Start of Records supplied
import Literature.AlgebraicGeometry.Motives.MixedHodgeStructureRadical
import Literature.AlgebraicGeometry.Motives.MixedHodgeStructureGrWSubquotients
import HarnessLib

/-!
# Socle and radical of a mixed Hodge structure under duality; weight bounds

Fujiki, *Duality of mixed Hodge structures* (1.6.2): `H ↦ H^∨` is an exact anti-equivalence on mixed
`ℚ`-Hodge structures, sub-MHS `S ⊆ H` correspond to their orthogonals `S^⊥ ⊆ H^∨` with `(H/S)^∨ ≅ S^⊥`,
`S^∨ ≅ H^∨/S^⊥`. Consequently the largest semisimple sub-object (the socle, `MixedHodgeStructureSocle`) and
the smallest sub-object with semisimple quotient (the radical, `MixedHodgeStructureRadical`) — notions of the
abelian category of MHS (Cattani–El Zein–Griffiths–Lê, Thm. 3.2.18, p. 270) — are exchanged by `⊥`.
Namespace `MixedHodgeStructure`; everything proved, no named facts:

* §1 the orthogonal **`S'.coannihilator ⊆ H`** of a sub-MHS `S' ⊆ H^∨` (preimage of `S'^⊥` under
  `i_V : H ⥲ H^∨∨`), the double-orthogonal identities `annihilator_coannihilator`, `coannihilator_annihilator`,
  order reversal, dimension count.
* §2 semisimplicity across the dualities: `isSemisimple_annihilator_iff` (`S^⊥` semisimple iff `H/S` is),
  `isSemisimple_annihilator_quotient_iff`, `isSemisimple_coannihilator_iff`, `isSemisimple_coannihilator_quotient_iff`.
* §3 **`annihilator_radical : (rad H)^⊥ = soc(H^∨)`**, **`annihilator_socle : (soc H)^⊥ = rad(H^∨)`**, the
  `coannihilator` forms and `dim rad H + dim soc H^∨ = dim H`.
* §4 graded-polarizable weight bounds (Jannsen, Thm. 7.9 (proof): the `Gr^W_n` are semisimple): the lowest weight
  step is in the socle (`IsGradedPolarizable.W_le_socle`), the radical is in the next-to-top weight step
  (`IsGradedPolarizable.radical_le_W`); with only two weights `rad H ⊆ soc H` (Loewy length `≤ 2`).

## References

* [Fujiki1980] A. Fujiki, Duality of mixed Hodge structures of algebraic varieties, Publ. RIMS 16 (1980), (1.6.2).
* [CattaniElZeinGriffithsLe2014] E. Cattani et al. (eds.), Hodge Theory (2014), Thm. 3.2.18, Lemma 3.2.20, p. 270.
* [Jannsen1990MixedMotives] U. Jannsen, Mixed Motives and Algebraic K-Theory, LNM 1400 (1990), Thm. 7.9.
-/

noncomputable section

namespace Literature.AlgebraicGeometry.Motives

namespace MixedHodgeStructure

universe u

variable {V : Type u} [AddCommGroup V] [Module ℚ V] [FiniteDimensional ℚ V]
variable {H : MixedHodgeStructure V}

open Module

/-! ### §1 The orthogonal `S'_⊥ ⊆ H` of a sub-MHS `S' ⊆ H^∨` -/

namespace SubMixedHodgeStructure

/-- **The orthogonal `S'_⊥ = {x ∈ H | φ(x) = 0 for all φ ∈ S'}` of a sub-MHS `S' ⊆ H^∨`**, a sub-MHS of `H`: the
preimage of `S'^⊥ ⊆ H^∨∨` under the isomorphism `i_V : H ⥲ H^∨∨`. [cite: Fujiki1980, (1.6.2) a), b)] -/
def coannihilator (S' : SubMixedHodgeStructure H.dual) : SubMixedHodgeStructure H :=
  S'.annihilator.comap (Hom.bidual H)

/-- The underlying subspace of `S'.coannihilator` is Mathlib's `dualCoannihilator`. [cite: Fujiki1980, (1.6.2) b)] -/
theorem coannihilator_toSubmodule (S' : SubMixedHodgeStructure H.dual) :
    S'.coannihilator.toSubmodule = S'.toSubmodule.dualCoannihilator := by
  rw [coannihilator, comap_toSubmodule, annihilator_toSubmodule, Hom.bidual_toLinearMap]
  rfl

/-- Membership in `S'_⊥`. [cite: Fujiki1980, (1.6.2) b)] -/
theorem mem_coannihilator_iff (S' : SubMixedHodgeStructure H.dual) (x : V) :
    x ∈ S'.coannihilator.toSubmodule ↔ ∀ φ ∈ S'.toSubmodule, φ x = 0 := by
  rw [coannihilator_toSubmodule, Submodule.mem_dualCoannihilator]

/-- **`(S'_⊥)^⊥ = S'`.** [cite: Fujiki1980, (1.6.2) b)] -/
theorem annihilator_coannihilator (S' : SubMixedHodgeStructure H.dual) : S'.coannihilator.annihilator = S' :=
  ext (by rw [annihilator_toSubmodule, coannihilator_toSubmodule, Subspace.dualCoannihilator_dualAnnihilator_eq])

/-- **`(S^⊥)_⊥ = S`.** [cite: Fujiki1980, (1.6.2) b)] -/
theorem coannihilator_annihilator (S : SubMixedHodgeStructure H) : S.annihilator.coannihilator = S :=
  ext (by rw [coannihilator_toSubmodule, annihilator_toSubmodule]; exact Subspace.dualAnnihilator_dualCoannihilator_eq)

/-- `S' ↦ S'_⊥` reverses inclusions. [cite: Fujiki1980, (1.6.2) b)] -/
theorem coannihilator_le_coannihilator_iff (S' T' : SubMixedHodgeStructure H.dual) :
    S'.coannihilator.toSubmodule ≤ T'.coannihilator.toSubmodule ↔ T'.toSubmodule ≤ S'.toSubmodule := by
  constructor
  · intro h
    have h' := (annihilator_le_annihilator_iff T'.coannihilator S'.coannihilator).2 h
    rwa [annihilator_coannihilator, annihilator_coannihilator] at h'
  · intro h
    rw [coannihilator_toSubmodule, coannihilator_toSubmodule]
    exact Submodule.dualCoannihilator_anti h

/-- `S'_⊥ = T'_⊥ ↔ S' = T'`. [cite: Fujiki1980, (1.6.2) b)] -/
theorem coannihilator_inj {S' T' : SubMixedHodgeStructure H.dual} : S'.coannihilator = T'.coannihilator ↔ S' = T' :=
  ⟨fun h => by rw [← annihilator_coannihilator S', h, annihilator_coannihilator], fun h => h ▸ rfl⟩

/-- `S^⊥ = T^⊥ ↔ S = T`. [cite: Fujiki1980, (1.6.2) b)] -/
theorem annihilator_inj {S T : SubMixedHodgeStructure H} : S.annihilator = T.annihilator ↔ S = T :=
  ⟨fun h => by rw [← coannihilator_annihilator S, h, coannihilator_annihilator], fun h => h ▸ rfl⟩

/-- `(H^∨)_⊥ = 0`. [cite: Fujiki1980, (1.6.2) b)] -/
theorem coannihilator_top : (top H.dual).coannihilator = bot H :=
  ext (by rw [coannihilator_toSubmodule, top_toSubmodule, bot_toSubmodule, Submodule.dualCoannihilator_top])

/-- `0_⊥ = H`. [cite: Fujiki1980, (1.6.2) b)] -/
theorem coannihilator_bot : (bot H.dual).coannihilator = top H :=
  ext (by rw [coannihilator_toSubmodule, top_toSubmodule, bot_toSubmodule, Submodule.dualCoannihilator_bot])

/-- `dim S + dim S^⊥ = dim H`. [cite: Fujiki1980, (1.6.2) b)] -/
theorem finrank_add_finrank_annihilator (S : SubMixedHodgeStructure H) :
    finrank ℚ S.toSubmodule + finrank ℚ S.annihilator.toSubmodule = finrank ℚ V := by
  rw [annihilator_toSubmodule]
  exact Subspace.finrank_add_finrank_dualAnnihilator_eq _

/-- `dim S' + dim S'_⊥ = dim H`. [cite: Fujiki1980, (1.6.2) b)] -/
theorem finrank_add_finrank_coannihilator (S' : SubMixedHodgeStructure H.dual) :
    finrank ℚ S'.toSubmodule + finrank ℚ S'.coannihilator.toSubmodule = finrank ℚ V := by
  rw [coannihilator_toSubmodule]
  exact Subspace.finrank_add_finrank_dualCoannihilator_eq _

/-! ### §2 Semisimplicity across `(H/S)^∨ ≅ S^⊥` and `S^∨ ≅ H^∨/S^⊥` -/

/-- **`S^⊥` is semisimple iff `H/S` is** (`(H/S)^∨ ≅ S^⊥`, and `M` is semisimple iff `M^∨` is).
[cite: Fujiki1980, (1.6.2) b)] [cite: CattaniElZeinGriffithsLe2014, Thm. 3.2.18 and p. 270] -/
theorem isSemisimple_annihilator_iff (S : SubMixedHodgeStructure H) :
    S.annihilator.toMixedHodgeStructure.IsSemisimple ↔ S.quotient.IsSemisimple :=
  (isSemisimple_iff_of_bijective S.quotientDualHom S.quotientDualHom_bijective).symm.trans isSemisimple_dual_iff

/-- **`H^∨/S^⊥` is semisimple iff `S` is** (`H^∨/S^⊥ ≅ S^∨`). [cite: Fujiki1980, (1.6.2) b)]
[cite: CattaniElZeinGriffithsLe2014, Thm. 3.2.18 and p. 270] -/
theorem isSemisimple_annihilator_quotient_iff (S : SubMixedHodgeStructure H) :
    S.annihilator.quotient.IsSemisimple ↔ S.toMixedHodgeStructure.IsSemisimple :=
  (isSemisimple_iff_of_bijective S.dualQuotientHom S.dualQuotientHom_bijective).trans isSemisimple_dual_iff

/-- `S'_⊥` is semisimple iff `H^∨/S'` is (`(S'_⊥)^∨ ≅ H^∨/S'`). [cite: Fujiki1980, (1.6.2) b)]
[cite: CattaniElZeinGriffithsLe2014, Thm. 3.2.18 and p. 270] -/
theorem isSemisimple_coannihilator_iff (S' : SubMixedHodgeStructure H.dual) :
    S'.coannihilator.toMixedHodgeStructure.IsSemisimple ↔ S'.quotient.IsSemisimple := by
  have h := isSemisimple_annihilator_quotient_iff S'.coannihilator
  rw [annihilator_coannihilator] at h
  exact h.symm

/-- `H/S'_⊥` is semisimple iff `S'` is (`(H/S'_⊥)^∨ ≅ S'`). [cite: Fujiki1980, (1.6.2) b)]
[cite: CattaniElZeinGriffithsLe2014, Thm. 3.2.18 and p. 270] -/
theorem isSemisimple_coannihilator_quotient_iff (S' : SubMixedHodgeStructure H.dual) :
    S'.coannihilator.quotient.IsSemisimple ↔ S'.toMixedHodgeStructure.IsSemisimple := by
  have h := isSemisimple_annihilator_iff S'.coannihilator
  rw [annihilator_coannihilator] at h
  exact h.symm

end SubMixedHodgeStructure

/-! ### §3 `(rad H)^⊥ = soc(H^∨)` and `(soc H)^⊥ = rad(H^∨)` -/

open SubMixedHodgeStructure in
/-- **The orthogonal of the radical is the socle of the dual**: `(rad H)^⊥ ≅ (H/rad H)^∨` is semisimple, so inside
`soc(H^∨)`; and `H/soc(H^∨)_⊥` (dual to `soc(H^∨)`) is semisimple, so `rad H ⊆ soc(H^∨)_⊥`, i.e. `soc(H^∨) ⊆ (rad H)^⊥`.
[cite: Fujiki1980, (1.6.2) b)] [cite: CattaniElZeinGriffithsLe2014, Thm. 3.2.18 and p. 270] -/
theorem annihilator_radical : (radical H).annihilator = socle H.dual := by
  refine SubMixedHodgeStructure.ext (le_antisymm ?_ ?_)
  · exact le_socle _ ((isSemisimple_annihilator_iff _).2 (isSemisimple_quotient_radical H))
  · have h1 : (radical H).toSubmodule ≤ (socle H.dual).coannihilator.toSubmodule :=
      radical_le _ ((isSemisimple_coannihilator_quotient_iff _).2 (isSemisimple_socle H.dual))
    have h2 := (annihilator_le_annihilator_iff (socle H.dual).coannihilator (radical H)).2 h1
    rwa [annihilator_coannihilator] at h2

open SubMixedHodgeStructure in
/-- **The orthogonal of the socle is the radical of the dual**: `H^∨/(soc H)^⊥ ≅ (soc H)^∨` is semisimple, so
`rad(H^∨) ⊆ (soc H)^⊥`; and `rad(H^∨)_⊥` (dual to `H^∨/rad(H^∨)`) is semisimple, so inside `soc H`, whence
`(soc H)^⊥ ⊆ rad(H^∨)`. [cite: Fujiki1980, (1.6.2) b)] [cite: CattaniElZeinGriffithsLe2014, Thm. 3.2.18 and p. 270] -/
theorem annihilator_socle : (socle H).annihilator = radical H.dual := by
  refine SubMixedHodgeStructure.ext (le_antisymm ?_ ?_)
  · have h1 : (radical H.dual).coannihilator.toSubmodule ≤ (socle H).toSubmodule :=
      le_socle _ ((isSemisimple_coannihilator_iff _).2 (isSemisimple_quotient_radical H.dual))
    have h2 := (annihilator_le_annihilator_iff (socle H) (radical H.dual).coannihilator).2 h1
    rwa [annihilator_coannihilator] at h2
  · exact radical_le _ ((isSemisimple_annihilator_quotient_iff _).2 (isSemisimple_socle H))

/-- `soc(H^∨)_⊥ = rad H`. [cite: Fujiki1980, (1.6.2) b)] [cite: CattaniElZeinGriffithsLe2014, p. 270] -/
theorem coannihilator_socle : (socle H.dual).coannihilator = radical H := by
  rw [← annihilator_radical, SubMixedHodgeStructure.coannihilator_annihilator]

/-- `rad(H^∨)_⊥ = soc H`. [cite: Fujiki1980, (1.6.2) b)] [cite: CattaniElZeinGriffithsLe2014, p. 270] -/
theorem coannihilator_radical : (radical H.dual).coannihilator = socle H := by
  rw [← annihilator_socle, SubMixedHodgeStructure.coannihilator_annihilator]

/-- `dim rad H + dim soc(H^∨) = dim H`. [cite: Fujiki1980, (1.6.2) b)] -/
theorem finrank_radical_add_finrank_socle_dual :
    finrank ℚ (radical H).toSubmodule + finrank ℚ (socle H.dual).toSubmodule = finrank ℚ V := by
  rw [← annihilator_radical]
  exact SubMixedHodgeStructure.finrank_add_finrank_annihilator _

/-- `dim soc H + dim rad(H^∨) = dim H`. [cite: Fujiki1980, (1.6.2) b)] -/
theorem finrank_socle_add_finrank_radical_dual :
    finrank ℚ (socle H).toSubmodule + finrank ℚ (radical H.dual).toSubmodule = finrank ℚ V := by
  rw [← annihilator_socle]
  exact SubMixedHodgeStructure.finrank_add_finrank_annihilator _

/-- `rad H = 0 ↔ soc(H^∨) = H^∨` (both say: `H`, equivalently `H^∨`, is semisimple). [cite: Fujiki1980, (1.6.2) b)]
[cite: CattaniElZeinGriffithsLe2014, p. 270] -/
theorem radical_eq_bot_iff_socle_dual_eq_top :
    (radical H).toSubmodule = ⊥ ↔ (socle H.dual).toSubmodule = ⊤ := by
  rw [radical_eq_bot_iff, socle_eq_top_iff, isSemisimple_dual_iff]

/-! ### §4 Weight bounds in the graded-polarizable case -/

/-- **The lowest weight step of a graded-polarizable MHS is a semisimple sub-MHS** (it is pure and polarizable).
[cite: Jannsen1990MixedMotives, Thm. 7.9 (proof)] -/
theorem IsGradedPolarizable.isSemisimple_weight (hp : H.IsGradedPolarizable) {n : ℤ} (hn : H.W (n - 1) = ⊥) :
    (SubMixedHodgeStructure.weight H n).toMixedHodgeStructure.IsSemisimple :=
  (hp.of_injective (SubMixedHodgeStructure.weight H n).subtype
      (Submodule.injective_subtype _)).isSemisimple_of_forall_W_eq_bot_or_eq_top fun k => by
    rcases le_or_gt n k with hk | hk
    · exact Or.inr (SubMixedHodgeStructure.weight_toMixedHodgeStructure_W_of_le H hk)
    · refine Or.inl (eq_bot_iff.2 fun x hx => ?_)
      have hx' : (x : V) ∈ H.W (n - 1) := H.monotone_W (show k ≤ n - 1 by omega) hx
      rw [hn, Submodule.mem_bot, Submodule.coe_eq_zero] at hx'
      rw [hx']
      exact Submodule.zero_mem _

/-- **`W_n H ⊆ soc H` when `W_{n-1} H = 0`** (graded-polarizable `H`). [cite: Jannsen1990MixedMotives, Thm. 7.9 (proof)]
[cite: CattaniElZeinGriffithsLe2014, p. 270] -/
theorem IsGradedPolarizable.W_le_socle (hp : H.IsGradedPolarizable) {n : ℤ} (hn : H.W (n - 1) = ⊥) :
    H.W n ≤ (socle H).toSubmodule :=
  le_socle (SubMixedHodgeStructure.weight H n) (hp.isSemisimple_weight hn)

/-- **The top graded quotient `H / W_{n-1} H` (`W_n H = H`) of a graded-polarizable MHS is semisimple.**
[cite: Jannsen1990MixedMotives, Thm. 7.9 (proof)] -/
theorem IsGradedPolarizable.isSemisimple_weight_quotient (hp : H.IsGradedPolarizable) {n : ℤ} (hn : H.W n = ⊤) :
    (SubMixedHodgeStructure.weight H (n - 1)).quotient.IsSemisimple :=
  (hp.of_surjective (SubMixedHodgeStructure.weight H (n - 1)).mkQ
      (Submodule.mkQ_surjective _)).isSemisimple_of_forall_W_eq_bot_or_eq_top fun k => by
    rcases le_or_gt k (n - 1) with hk | hk
    · exact Or.inl (SubMixedHodgeStructure.weight_quotient_W_of_le H hk)
    · refine Or.inr ?_
      have hk' : H.W k = ⊤ := eq_top_iff.2 (by rw [← hn]; exact H.monotone_W (show n ≤ k by omega))
      rw [SubMixedHodgeStructure.quotient_W, hk', Submodule.map_top, Submodule.range_mkQ]

/-- **`rad H ⊆ W_{n-1} H` when `W_n H = H`** (graded-polarizable `H`). [cite: Jannsen1990MixedMotives, Thm. 7.9 (proof)]
[cite: CattaniElZeinGriffithsLe2014, p. 270] -/
theorem IsGradedPolarizable.radical_le_W (hp : H.IsGradedPolarizable) {n : ℤ} (hn : H.W n = ⊤) :
    (radical H).toSubmodule ≤ H.W (n - 1) :=
  radical_le (SubMixedHodgeStructure.weight H (n - 1)) (hp.isSemisimple_weight_quotient hn)

/-- **Two weights: `rad H ⊆ W_{n-1} H ⊆ soc H`** for a graded-polarizable `H` with `W_{n-2} H = 0`, `W_n H = H`
(an extension of two pure polarizable Hodge structures has Loewy length `≤ 2`).
[cite: Jannsen1990MixedMotives, Thm. 7.9 (proof)] [cite: CattaniElZeinGriffithsLe2014, p. 270] -/
theorem IsGradedPolarizable.radical_le_socle_of_two_weights (hp : H.IsGradedPolarizable) {n : ℤ}
    (h₁ : H.W (n - 2) = ⊥) (h₂ : H.W n = ⊤) : (radical H).toSubmodule ≤ (socle H).toSubmodule :=
  (hp.radical_le_W h₂).trans (hp.W_le_socle (by rw [show n - 1 - 1 = n - 2 by ring]; exact h₁))

/-- Two weights: `H / soc H` is semisimple. [cite: Jannsen1990MixedMotives, Thm. 7.9 (proof)]
[cite: CattaniElZeinGriffithsLe2014, p. 270] -/
theorem IsGradedPolarizable.isSemisimple_socle_quotient_of_two_weights (hp : H.IsGradedPolarizable) {n : ℤ}
    (h₁ : H.W (n - 2) = ⊥) (h₂ : H.W n = ⊤) : (socle H).quotient.IsSemisimple :=
  (isSemisimple_quotient_iff_radical_le _).2 (hp.radical_le_socle_of_two_weights h₁ h₂)

/-- Two weights: `rad H` is a semisimple sub-MHS. [cite: Jannsen1990MixedMotives, Thm. 7.9 (proof)]
[cite: CattaniElZeinGriffithsLe2014, p. 270] -/
theorem IsGradedPolarizable.isSemisimple_radical_of_two_weights (hp : H.IsGradedPolarizable) {n : ℤ}
    (h₁ : H.W (n - 2) = ⊥) (h₂ : H.W n = ⊤) : (radical H).toMixedHodgeStructure.IsSemisimple :=
  (isSemisimple_iff_le_socle _).2 (hp.radical_le_socle_of_two_weights h₁ h₂)

end MixedHodgeStructure

end Literature.AlgebraicGeometry.Motives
End of Records supplied
_Task objective_: Could you write out exactly the lines above, starting at the first one and ending with the line that has "16 (1980), (1.6.2)."?

_Result for this exercise_:
import Literature.AlgebraicGeometry.Motives.MixedHodgeStructureRadical
import Literature.AlgebraicGeometry.Motives.MixedHodgeStructureGrWSubquotients
import HarnessLib

/-!
# Socle and radical of a mixed Hodge structure under duality; weight bounds

Fujiki, *Duality of mixed Hodge structures* (1.6.2): `H ↦ H^∨` is an exact anti-equivalence on mixed
`ℚ`-Hodge structures, sub-MHS `S ⊆ H` correspond to their orthogonals `S^⊥ ⊆ H^∨` with `(H/S)^∨ ≅ S^⊥`,
`S^∨ ≅ H^∨/S^⊥`. Consequently the largest semisimple sub-object (the socle, `MixedHodgeStructureSocle`) and
the smallest sub-object with semisimple quotient (the radical, `MixedHodgeStructureRadical`) — notions of the
abelian category of MHS (Cattani–El Zein–Griffiths–Lê, Thm. 3.2.18, p. 270) — are exchanged by `⊥`.
Namespace `MixedHodgeStructure`; everything proved, no named facts:

* §1 the orthogonal **`S'.coannihilator ⊆ H`** of a sub-MHS `S' ⊆ H^∨` (preimage of `S'^⊥` under
  `i_V : H ⥲ H^∨∨`), the double-orthogonal identities `annihilator_coannihilator`, `coannihilator_annihilator`,
  order reversal, dimension count.
* §2 semisimplicity across the dualities: `isSemisimple_annihilator_iff` (`S^⊥` semisimple iff `H/S` is),
  `isSemisimple_annihilator_quotient_iff`, `isSemisimple_coannihilator_iff`, `isSemisimple_coannihilator_quotient_iff`.
* §3 **`annihilator_radical : (rad H)^⊥ = soc(H^∨)`**, **`annihilator_socle : (soc H)^⊥ = rad(H^∨)`**, the
  `coannihilator` forms and `dim rad H + dim soc H^∨ = dim H`.
* §4 graded-polarizable weight bounds (Jannsen, Thm. 7.9 (proof): the `Gr^W_n` are semisimple): the lowest weight
  step is in the socle (`IsGradedPolarizable.W_le_socle`), the radical is in the next-to-top weight step
  (`IsGradedPolarizable.radical_le_W`); with only two weights `rad H ⊆ soc H` (Loewy length `≤ 2`).

## References

* [Fujiki1980] A. Fujiki, Duality of mixed Hodge structures of algebraic varieties, Publ. RIMS 16 (1980), (1.6.2).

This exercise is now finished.